In the data, find each line where the word "Diamond" appears and list that line.

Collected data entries
========
import Summits.BirchSwinnertonDyer.BirchSwinnertonDyer.Theorems.PlecticLegsKatoDescentLevelRaise
import Literature.NumberTheory.EllipticCurves.KatoTwistedSelmerFinitenessProofs
import HarnessLib

/-!
# `KatoDescent` (route PlecticLegs, item stmt-BirchSwinnertonDyer-18262) modulo the CURRENT apex
# named facts: modularity and Kato 2004, Cor. 14.3 (1) (Selmer level)

The route item `KatoDescent` (rank equality `rank E(F) = rank E(ℚ)` for `F ⊂ ℚ(ζ_m)` the fixed
field of `H`, given `L(E, χ, 1) ≠ 0` for every non-trivial `χ` mod `m` trivial on `H`) is closed in
the tree modulo two named facts (`plecticLegs_katoDescent_of_kato_fact`,
`PlecticLegsKatoDescentLevelRaise.lean`): modularity `exists_isNewformOf` (Breuil–Conrad–Diamond–
Taylor 2001, Thm. A) and Kato's Cor. 14.3 (2) `kato_finite_chiPart_of_twistedLValue_ne_zero`
(finiteness of `E(ℚ(ζ_m))^(χ)`).

Since then the Literature side vendored Kato's Cor. 14.3 **(1)** — finiteness of the `χ`-part of
`Sel_{p^∞}(E/ℚ(ζ_m))` at every prime `p`, `kato_finite_chiPart_selmer_of_twistedLValue_ne_zero`
(`KatoTwistedSelmerFiniteness.lean`) — and PROVED the printed passage (1) ⇒ (2) (`χ`-part Kummer
descent, `kato_finite_chiPart_of_twistedLValue_ne_zero_of_kato_finite_chiPart_selmer`,
`KatoTwistedSelmerFinitenessProofs.lean`). This file records the composite: the item now rests on
modularity and the Selmer-level fact (1) alone, which is the statement Kato's Euler-system
argument (Thm. 14.2 (2), §§8–13, 14.6–14.13) actually proves. Nothing of that argument is here.

## References

* K. Kato, *`p`-adic Hodge theory and values of zeta functions of modular forms*, Astérisque 295
  (2004), 117–290: Thm. 14.2 (2), Cor. 14.3 (1)(2) (p. 235). [Kato2004Asterisque]
* C. Breuil, B. Conrad, F. Diamond, R. Taylor, *On the modularity of elliptic curves over `ℚ`:
  wild 3-adic exercises*, J. Amer. Math. Soc. 14 (2001), Thm. A. [BCDT2001]
-/

-- the summit and its single sub-problem share the name `BirchSwinnertonDyer` (D-0017 nested layout)
set_option linter.dupNamespace false

noncomputable section

open Summit.BirchSwinnertonDyer.BirchSwinnertonDyer.Theses.PlecticLegs

namespace Summit.BirchSwinnertonDyer.BirchSwinnertonDyer.Theorems

/-- **The item `KatoDescent` modulo modularity and Kato's Cor. 14.3 (1).** If every elliptic curve
over `ℚ` has a newform (`exists_isNewformOf`, BCDT 2001 Thm. A) and, for every elliptic `E/ℚ` with
newform `f`, every `m ≢ 2 (mod 4)`, every Dirichlet character `χ` mod `m` with `L(f, χ, 1) ≠ 0`
and every prime `p`, the `χ`-part of `Sel_{p^∞}(E/ℚ(ζ_m))` is finite
(`kato_finite_chiPart_selmer_of_twistedLValue_ne_zero`, Kato 2004 Cor. 14.3 (1) of Thm. 14.2 (2)),
then `KatoDescent` holds: Cor. 14.3 (1) ⇒ (2) by the proved `χ`-part Kummer descent
(`kato_finite_chiPart_of_twistedLValue_ne_zero_of_kato_finite_chiPart_selmer`), then
`plecticLegs_katoDescent_of_kato_fact` (level raising to all `m`, isotypic rank algebra, Galois
descent). [cite: Kato2004Asterisque, Cor. 14.3 (1)(2) (p. 235)] -/
theorem plecticLegs_katoDescent_of_kato_selmer_fact
    (hmod : Literature.NumberTheory.EllipticCurves.ModularForms.exists_isNewformOf)
    (hSel : Literature.NumberTheory.EllipticCurves.kato_finite_chiPart_selmer_of_twistedLValue_ne_zero) :
    KatoDescent :=
  plecticLegs_katoDescent_of_kato_fact hmod
    (Literature.NumberTheory.EllipticCurves.kato_finite_chiPart_of_twistedLValue_ne_zero_of_kato_finite_chiPart_selmer
      hSel)

end Summit.BirchSwinnertonDyer.BirchSwinnertonDyer.Theorems

end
========
## Exercise result
`PlecticLegsKatoDescentLevelRaise.lean`): modularity `exists_isNewformOf` (Breuil–Conrad–Diamond–
* C. Breuil, B. Conrad, F. Diamond, R. Taylor, *On the modularity of elliptic curves over `ℚ`:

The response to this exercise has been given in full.